REQUIRED WORK -
The lines below starting at the line containing "moving difference (exponent" and ending at the line containing "(∀ u : Pt, |V u|" are to be repeated exactly, with both ends kept and nothing else added.

(Collected data)
[Start of Attachment]

import Summits.QuantumFields.BalabanUV.Beta.D1BFx.TwoPointTermBound
import Summits.QuantumFields.BalabanUV.Beta.D1BFx.ScaleLegBubbles

/-!
# `BalabanUV.Beta.D1BFx.TwoPointPairs` — road «BF-x» for binder row D1, «A3.c ∕ L-X TAILS» PART II (I3a): a PAIR of packaged two-point legs under
# the moment weight `w_μ w_ν` — the admissible case and the once-by-parts case, bounds fixed before the scale

HONEST DEPENDENCY (page 1, mandatory): continuum YM on T⁴ ⇐ BetaPertH ∧ nine spine estimates (0/9 proved); BetaPertH ⇐ (D1) ∧ (D4) ∧
CAP+tail; G-an2-4 gates asym, D1 and NE2/3/4.  HONEST FRAMING (cell contract, verbatim): «discharging `BetaPertH` makes Bałaban's UV
stability UNCONDITIONAL — a real constructive-QFT result; it is NOT the continuum limit and NOT the Clay problem.»  THIS MODULE DISCHARGES
NOTHING of the wall: [folklore] real analysis about ARBITRARY functions `ℤ⁴ → ℝ` obeying stated rows — part (H) `TwoPointTermBound.weighted_term_bound`
and `tsum_byParts'` composed with part (D)'s moment-weight lemmas (`ScaleLegBubbles.abs_moment_weight_le/_shift_le/_diff_le`).  No `def`, no `Prop`
minted, nothing cited, 0 sorry.  0 wall binders; NOT an A3.c row, NOT (K), NOT D1, NOT `BetaPertH`, NOT continuum, NOT Clay.

ABSOLUTE RULE (cell charter, verbatim): «No internally-minted statement may enter as a cited fact. Every hypothesis is either kernel-proved in
this package or a verbatim quotation of a PUBLISHED theorem with page reference. The manuscript(s) under audit are NOT citable for their own
disputed steps — they are the thing under adjudication; programme-internal (2001/route/tribunal) claims are never citable.»

WHY (this lineage's N-d1leaf03g12-2; the power counting of part (H)): a two-point leg with `k` end steps has far exponent `p = 2 + min k 1` and flat
window grade `n^{−p}`; under the degree-2 weight two legs are admissible iff BOTH are differenced (`p₁ = p₂ = 3`); a term with an undifferenced leg
`U` (`p = 2`) against a leg `L(· + a) − L` differenced along a MOVING step `a` is summed by parts once: the step lands on `U` (`V = U(· − a) − U`,
`p = 3`) under the shifted weight, plus `U·L` under the differenced weight (degree 1, `2 + 3 = 1 + 4`).  A PACKAGE for a function `H` at scale `n` is:
a far soft row `(B, p)`, a split `H = F + Φ` with a free part `|F| ≤ A/(‖u‖∞+1)^q` and a flat part `|Φ| ≤ D/n^p`, and an `ℓ¹` envelope.
* [folklore] **`exists_pair_bound_main`** (`p₁ = p₂ = 3`, `q_i ≥ 3`, `q₁ + q₂ ≥ 7`): ONE `Bnd ≥ 0` before `n`; at every scale, for every pair of
  packaged functions and every `μ, ν`: summable and `|fullSum (w ↦ w_μw_ν·c·H₁(w+x)·H₂(w+y))| ≤ Bnd`.
* [folklore] **`exists_pair_bound_byParts`** (`U`: `p = 2`, `q_U ≥ 2`; `V = U(·−a) − U`: `p = 3`, `q_V ≥ 3`; `L`: `p = 3`, `q_L ≥ 3`; `q_U + q_L ≥ 6`,
  `q_V + q_L ≥ 7`): the same for `w ↦ w_μw_ν·c·U(w+x)·(L(w+y+a) − L(w+y))`.
Unit `b2b-balaban-beta-d1-formalise-leaf-03` (gen 12), D1 formalisation swarm; `LEAVES-BFx.md` row «A3.c ∕ L-X TAILS» PART II (I3a).
-/

noncomputable section

namespace Summit.QuantumFields.BalabanUV.Beta.D1BFx.TwoPointPairs

open Literature.MathematicalPhysics.QuantumFieldTheory.Balaban1983to89 Literature.MathematicalPhysics.QuantumFieldTheory.Balaban1983to89.Beta
open B12Sec2to5 (l1)
open DyadicShell (Pt supNorm toReal toReal_apply)
open WindowIdentification (fullSum fullSum_eq_tsum_sub)
open GradedBubbles (IsStep)
open ScaleLegBubbles (abs_moment_weight_le abs_moment_weight_shift_le abs_moment_weight_diff_le)
open TwoPointTermBound (weighted_term_bound tsum_byParts' summable_weighted_of_envelopes')

variable {δ : ℝ}

/-- [folklore] **THE ADMISSIBLE PAIR** (both legs differenced: far exponents `3, 3`; free exponents `q_i ≥ 3` with `q₁ + q₂ ≥ 7`; flat grades `n^{−3}`):
ONE bound, fixed before the scale, for `|fullSum (w ↦ w_μw_ν·c·H₁(w+x)·H₂(w+y))|`, for every scale `n ≥ 1`, every `μ, ν` and every pair of functions
carrying the packages with the given constants (the `ℓ¹` envelopes serve summability only). -/
theorem exists_pair_bound_main (hδ : 0 < δ) {B₁ B₂ A₁ A₂ D₁ D₂ : ℝ} (hB₁ : 0 ≤ B₁) (hB₂ : 0 ≤ B₂) (hA₁ : 0 ≤ A₁) (hA₂ : 0 ≤ A₂)
    (hD₁ : 0 ≤ D₁) (hD₂ : 0 ≤ D₂) {q₁ q₂ : ℕ} (hq₁ : 3 ≤ q₁) (hq₂ : 3 ≤ q₂) (hqq : 7 ≤ q₁ + q₂) (c : ℝ) (x y : Pt) :
    ∃ Bnd : ℝ, 0 ≤ Bnd ∧ ∀ (n : ℕ), 1 ≤ n → ∀ (μ ν : Fin 4) (H₁ H₂ F₁ Φ₁ F₂ Φ₂ : Pt → ℝ),
      (∀ u, H₁ u = F₁ u + Φ₁ u) → (∀ u, H₂ u = F₂ u + Φ₂ u) →
      (∀ u : Pt, |H₁ u| ≤ B₁ * Real.exp (-(δ / n) * supNorm u) / ((supNorm u : ℝ) + 1) ^ 3) →
      (∀ u : Pt, |H₂ u| ≤ B₂ * Real.exp (-(δ / n) * supNorm u) / ((supNorm u : ℝ) + 1) ^ 3) →
      (∀ u : Pt, |F₁ u| ≤ A₁ / ((supNorm u : ℝ) + 1) ^ q₁) → (∀ u : Pt, |F₂ u| ≤ A₂ / ((supNorm u : ℝ) + 1) ^ q₂) →
      (∀ u : Pt, |Φ₁ u| ≤ D₁ / (n : ℝ) ^ 3) → (∀ u : Pt, |Φ₂ u| ≤ D₂ / (n : ℝ) ^ 3) →
      (∃ E₁ : ℝ, ∀ u : Pt, |H₁ u| ≤ E₁ * Real.exp (-(δ / n / 4) * l1 u)) →
      (∃ E₂ : ℝ, ∀ u : Pt, |H₂ u| ≤ E₂ * Real.exp (-(δ / n / 4) * l1 u)) →
      Summable (fun w : Pt => toReal w μ * toReal w ν * (c * (H₁ (w + x) * H₂ (w + y)))) ∧
      |fullSum (fun w : Pt => toReal w μ * toReal w ν * (c * (H₁ (w + x) * H₂ (w + y))))| ≤ Bnd := by
  refine ⟨80 * (1 * |c| * 2 ^ 2 * (A₁ * ((supNorm x : ℝ) + 1) ^ q₁ * D₂ + D₁ * (A₂ * ((supNorm y : ℝ) + 1) ^ q₂) + D₁ * D₂))
        + 160 * (1 * |c| * 2 ^ 2 * (A₁ * ((supNorm x : ℝ) + 1) ^ q₁ * (A₂ * ((supNorm y : ℝ) + 1) ^ q₂)))
        + 80 * (1 * |c| * (B₁ * (Real.exp (δ * supNorm x) * ((supNorm x : ℝ) + 1) ^ 3)) * (B₂ * (Real.exp (δ * supNorm y) * ((supNorm y : ℝ) + 1) ^ 3)))
          * (1 + 1 / δ),
    by positivity, fun n hn μ ν H₁ H₂ F₁ Φ₁ F₂ Φ₂ hH₁ hH₂ far₁ far₂ hF₁ hF₂ hΦ₁ hΦ₂ hE₁ hE₂ => ?_⟩
  obtain ⟨E₁, env₁⟩ := hE₁
  obtain ⟨E₂, env₂⟩ := hE₂
  have hn0 : (0 : ℝ) < n := by exact_mod_cast hn
  have hδ' : 0 < δ / n / 4 := by positivity
  obtain ⟨hs, hf, -⟩ := weighted_term_bound (P := fun w : Pt => toReal w μ * toReal w ν) (c := c) (x := x) (y := y) hn hδ zero_le_one
    (fun w => abs_moment_weight_le μ ν w) le_rfl hH₁ hH₂ hB₁ hB₂ hA₁ hA₂ hD₁ hD₂ far₁ far₂ hF₁ hF₂ hΦ₁ hΦ₂
    (by omega) (by omega) (by omega) (by norm_num) (by norm_num) (by norm_num) hδ' env₁ env₂
  exact ⟨hs, hf⟩

/-- [folklore] **THE ONCE-BY-PARTS PAIR**: `U` undifferenced (far exponent `2`, flat grade `n^{−2}`, free exponent `q_U ≥ 2`), `V = U(· − a) − U` its
moving difference (exponent `3`, `q_V ≥ 3`), `L` differenced (exponent `3`, `q_L ≥ 3`), `q_U + q_L ≥ 6`, `q_V + q_L ≥ 7`, `a` a unit step: ONE bound,
fixed before the scale, for `|fullSum (w ↦ w_μw_ν·c·U(w+x)·(L(w+y+a) − L(w+y)))|` (by parts: `V·L` under the shifted weight, degree 2, plus `U·L`
under the differenced weight, degree 1; `fullSum = Σ'` because the weight vanishes at the origin). -/
theorem exists_pair_bound_byParts (hδ : 0 < δ) {B_U B_V B_L A_U A_V A_L D_U D_V D_L : ℝ} (hB_U : 0 ≤ B_U) (hB_V : 0 ≤ B_V) (hB_L : 0 ≤ B_L)
    (hA_U : 0 ≤ A_U) (hA_V : 0 ≤ A_V) (hA_L : 0 ≤ A_L) (hD_U : 0 ≤ D_U) (hD_V : 0 ≤ D_V) (hD_L : 0 ≤ D_L) {q_U q_V q_L : ℕ}
    (hq_U : 2 ≤ q_U) (hq_V : 3 ≤ q_V) (hq_L : 3 ≤ q_L) (hUL : 6 ≤ q_U + q_L) (hVL : 7 ≤ q_V + q_L) (c : ℝ) (x y : Pt) {a : Pt} (ha : IsStep a) :
    ∃ Bnd : ℝ, 0 ≤ Bnd ∧ ∀ (n : ℕ), 1 ≤ n → ∀ (μ ν : Fin 4) (U V L F_U Φ_U F_V Φ_V F_L Φ_L : Pt → ℝ),
      (∀ u, V u = U (u - a) - U u) →
      (∀ u, U u = F_U u + Φ_U u) → (∀ u, V u = F_V u + Φ_V u) → (∀ u, L u = F_L u + Φ_L u) →
      (∀ u : Pt, |U u| ≤ B_U * Real.exp (-(δ / n) * supNorm u) / ((supNorm u : ℝ) + 1) ^ 2) →
      (∀ u : Pt, |V u| ≤ B_V * Real.exp (-(δ / n) * supNorm u) / ((supNorm u : ℝ) + 1) ^ 3) →
      (∀ u : Pt, |L u| ≤ B_L * Real.exp (-(δ / n) * supNorm u) / ((supNorm u : ℝ) + 1) ^ 3) →
      (∀ u : Pt, |F_U u| ≤ A_U / ((supNorm u : ℝ) + 1) ^ q_U) → (∀ u : Pt, |F_V u| ≤ A_V / ((supNorm u : ℝ) + 1) ^ q_V) →
      (∀ u : Pt, |F_L u| ≤ A_L / ((supNorm u : ℝ) + 1) ^ q_L) →
      (∀ u : Pt, |Φ_U u| ≤ D_U / (n : ℝ) ^ 2) → (∀ u : Pt, |Φ_V u| ≤ D_V / (n : ℝ) ^ 3) → (∀ u : Pt, |Φ_L u| ≤ D_L / (n : ℝ) ^ 3) →
      (∃ E : ℝ, ∀ u : Pt, |U u| ≤ E * Real.exp (-(δ / n / 4) * l1 u)) → (∃ E : ℝ, ∀ u : Pt, |V u| ≤ E * Real.exp (-(δ / n / 4) * l1 u)) →
      (∃ E : ℝ, ∀ u : Pt, |L u| ≤ E * Real.exp (-(δ / n / 4) * l1 u)) →
      Summable (fun w : Pt => toReal w μ * toReal w ν * (c * (U (w + x) * (L (w + (y + a)) - L (w + y))))) ∧
      |fullSum (fun w : Pt => toReal w μ * toReal w ν * (c * (U (w + x) * (L (w + (y + a)) - L (w + y)))))| ≤ Bnd := by
  refine ⟨80 * (1 * |c| * 2 ^ 2 * (A_V * ((supNorm x : ℝ) + 1) ^ q_V * D_L + D_V * (A_L * ((supNorm y : ℝ) + 1) ^ q_L) + D_V * D_L))
        + 160 * (1 * |c| * 2 ^ 2 * (A_V * ((supNorm x : ℝ) + 1) ^ q_V * (A_L * ((supNorm y : ℝ) + 1) ^ q_L)))
        + 80 * (1 * |c| * (B_V * (Real.exp (δ * supNorm x) * ((supNorm x : ℝ) + 1) ^ 3)) * (B_L * (Real.exp (δ * supNorm y) * ((supNorm y : ℝ) + 1) ^ 3)))
          * (1 + 1 / δ)
        + 1 * |c| * (B_V * (Real.exp (δ * supNorm x) * ((supNorm x : ℝ) + 1) ^ 3)) * (B_L * (Real.exp (δ * supNorm y) * ((supNorm y : ℝ) + 1) ^ 3))
      + (80 * (3 * |c| * 2 ^ 1 * (A_U * ((supNorm x : ℝ) + 1) ^ q_U * D_L + D_U * (A_L * ((supNorm y : ℝ) + 1) ^ q_L) + D_U * D_L))
        + 160 * (3 * |c| * 2 ^ 1 * (A_U * ((supNorm x : ℝ) + 1) ^ q_U * (A_L * ((supNorm y : ℝ) + 1) ^ q_L)))
        + 80 * (3 * |c| * (B_U * (Real.exp (δ * supNorm x) * ((supNorm x : ℝ) + 1) ^ 2)) * (B_L * (Real.exp (δ * supNorm y) * ((supNorm y : ℝ) + 1) ^ 3)))
          * (1 + 1 / δ)
        + 3 * |c| * (B_U * (Real.exp (δ * supNorm x) * ((supNorm x : ℝ) + 1) ^ 2)) * (B_L * (Real.exp (δ * supNorm y) * ((supNorm y : ℝ) + 1) ^ 3))),
    by positivity, fun n hn μ ν U V L F_U Φ_U F_V Φ_V F_L Φ_L hV hU hVs hL farU farV farL fU fV fL flU flV flL hEU hEV hEL => ?_⟩
  obtain ⟨E_U, envU⟩ := hEU
  obtain ⟨E_V, envV⟩ := hEV
  obtain ⟨E_L, envL⟩ := hEL
  have hn0 : (0 : ℝ) < n := by exact_mod_cast hn
  have hδ' : 0 < δ / n / 4 := by positivity
  have hneg : IsStep (-a) := ha.neg
  have hQw : ∀ w : Pt, |(fun w : Pt => toReal w μ * toReal w ν) w| ≤ 1 * ((supNorm w : ℝ) + 1) ^ 2 := fun w => abs_moment_weight_le μ ν w
  have hQs : ∀ w : Pt, |(fun w : Pt => toReal (w - a) μ * toReal (w - a) ν) w| ≤ 1 * ((supNorm w : ℝ) + 1) ^ 2 := fun w => by
    beta_reduce; rw [show w - a = w + -a from sub_eq_add_neg w a]; exact abs_moment_weight_shift_le μ ν hneg w
  have hQd : ∀ w : Pt, |(fun w : Pt => toReal (w - a) μ * toReal (w - a) ν - toReal w μ * toReal w ν) w| ≤ 3 * ((supNorm w : ℝ) + 1) ^ 1 :=
    fun w => by beta_reduce; rw [show w - a = w + -a from sub_eq_add_neg w a]; exact abs_moment_weight_diff_le μ ν hneg w
  -- summability of the four by-parts pieces and of the target
  have hS1 : Summable fun w : Pt => toReal w μ * toReal w ν * (c * (U (w + x) * L (w + (y + a)))) :=
    summable_weighted_of_envelopes' (P := fun w : Pt => toReal w μ * toReal w ν) (x := x) (y := y + a) hδ' hQw le_rfl envU envL
  have hS2 : Summable fun w : Pt => toReal w μ * toReal w ν * (c * (U (w + x) * L (w + y))) :=
    summable_weighted_of_envelopes' (P := fun w : Pt => toReal w μ * toReal w ν) (x := x) (y := y) hδ' hQw le_rfl envU envL
  have eV : ∀ w : Pt, U (w + x - a) - U (w + x) = V (w + x) := fun w => (hV (w + x)).symm
  have hS3 : Summable fun w : Pt => toReal (w - a) μ * toReal (w - a) ν * (c * ((U (w + x - a) - U (w + x)) * L (w + y))) := by
    simp only [eV]
    exact summable_weighted_of_envelopes' (P := fun w : Pt => toReal (w - a) μ * toReal (w - a) ν) (x := x) (y := y) hδ' hQs le_rfl envV envL
  have hS4 : Summable fun w : Pt => (toReal (w - a) μ * toReal (w - a) ν - toReal w μ * toReal w ν) * (c * (U (w + x) * L (w + y))) :=
    summable_weighted_of_envelopes' (P := fun w : Pt => toReal (w - a) μ * toReal (w - a) ν - toReal w μ * toReal w ν) (x := x) (y := y)
      hδ' hQd (by norm_num) envU envL
  have eT : (fun w : Pt => toReal w μ * toReal w ν * (c * (U (w + x) * (L (w + (y + a)) - L (w + y))))) =
      fun w => toReal w μ * toReal w ν * (c * (U (w + x) * L (w + (y + a)))) - toReal w μ * toReal w ν * (c * (U (w + x) * L (w + y))) := by
    funext w; ring
  have hS : Summable fun w : Pt => toReal w μ * toReal w ν * (c * (U (w + x) * (L (w + (y + a)) - L (w + y)))) := by
    rw [eT]; exact hS1.sub hS2
  refine ⟨hS, ?_⟩
  -- the two admissible pieces (part (H))
  obtain ⟨-, -, h3⟩ := weighted_term_bound (P := fun w : Pt => toReal (w - a) μ * toReal (w - a) ν) (c := c) (x := x) (y := y) hn hδ zero_le_one
    hQs le_rfl hVs hL hB_V hB_L hA_V hA_L hD_V hD_L farV farL fV fL flV flL
    (by omega) (by omega) (by omega) (by norm_num) (by norm_num) (by norm_num) hδ' envV envL
  obtain ⟨-, -, h4⟩ := weighted_term_bound (P := fun w : Pt => toReal (w - a) μ * toReal (w - a) ν - toReal w μ * toReal w ν) (c := c)
    (x := x) (y := y) hn hδ (by norm_num : (0 : ℝ) ≤ 3) hQd (by norm_num : 1 ≤ 2) hU hL hB_U hB_L hA_U hA_L hD_U hD_L farU farL fU fL flU flL
    (by omega) (by omega) (by omega) (by norm_num) (by norm_num) (by norm_num) hδ' envU envL
  -- by parts; the weight vanishes at the origin
  have hbp := tsum_byParts' (Q := fun w : Pt => toReal w μ * toReal w ν) (H₁ := U) (H₂ := L) (c := c) x y a hS1 hS2 hS3 hS4
  rw [fullSum_eq_tsum_sub _ hS, hbp]
  have hz : toReal (0 : Pt) μ * toReal (0 : Pt) ν * (c * (U (0 + x) * (L (0 + (y + a)) - L (0 + y)))) = 0 := by simp [toReal_apply]
  rw [hz, sub_zero]
  simp only [eV]
  exact (abs_add_le _ _).trans (add_le_add h3 h4)

end Summit.QuantumFields.BalabanUV.Beta.D1BFx.TwoPointPairs

end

[End of Attachment]

RESULT BELOW -
moving difference (exponent `3`, `q_V ≥ 3`), `L` differenced (exponent `3`, `q_L ≥ 3`), `q_U + q_L ≥ 6`, `q_V + q_L ≥ 7`, `a` a unit step: ONE bound,
fixed before the scale, for `|fullSum (w ↦ w_μw_ν·c·U(w+x)·(L(w+y+a) − L(w+y)))|` (by parts: `V·L` under the shifted weight, degree 2, plus `U·L`
under the differenced weight, degree 1; `fullSum = Σ'` because the weight vanishes at the origin). -/
theorem exists_pair_bound_byParts (hδ : 0 < δ) {B_U B_V B_L A_U A_V A_L D_U D_V D_L : ℝ} (hB_U : 0 ≤ B_U) (hB_V : 0 ≤ B_V) (hB_L : 0 ≤ B_L)
    (hA_U : 0 ≤ A_U) (hA_V : 0 ≤ A_V) (hA_L : 0 ≤ A_L) (hD_U : 0 ≤ D_U) (hD_V : 0 ≤ D_V) (hD_L : 0 ≤ D_L) {q_U q_V q_L : ℕ}
    (hq_U : 2 ≤ q_U) (hq_V : 3 ≤ q_V) (hq_L : 3 ≤ q_L) (hUL : 6 ≤ q_U + q_L) (hVL : 7 ≤ q_V + q_L) (c : ℝ) (x y : Pt) {a : Pt} (ha : IsStep a) :
    ∃ Bnd : ℝ, 0 ≤ Bnd ∧ ∀ (n : ℕ), 1 ≤ n → ∀ (μ ν : Fin 4) (U V L F_U Φ_U F_V Φ_V F_L Φ_L : Pt → ℝ),
      (∀ u, V u = U (u - a) - U u) →
      (∀ u, U u = F_U u + Φ_U u) → (∀ u, V u = F_V u + Φ_V u) → (∀ u, L u = F_L u + Φ_L u) →
      (∀ u : Pt, |U u| ≤ B_U * Real.exp (-(δ / n) * supNorm u) / ((supNorm u : ℝ) + 1) ^ 2) →
      (∀ u : Pt, |V u| ≤ B_V * Real.exp (-(δ / n) * supNorm u) / ((supNorm u : ℝ) + 1) ^ 3) →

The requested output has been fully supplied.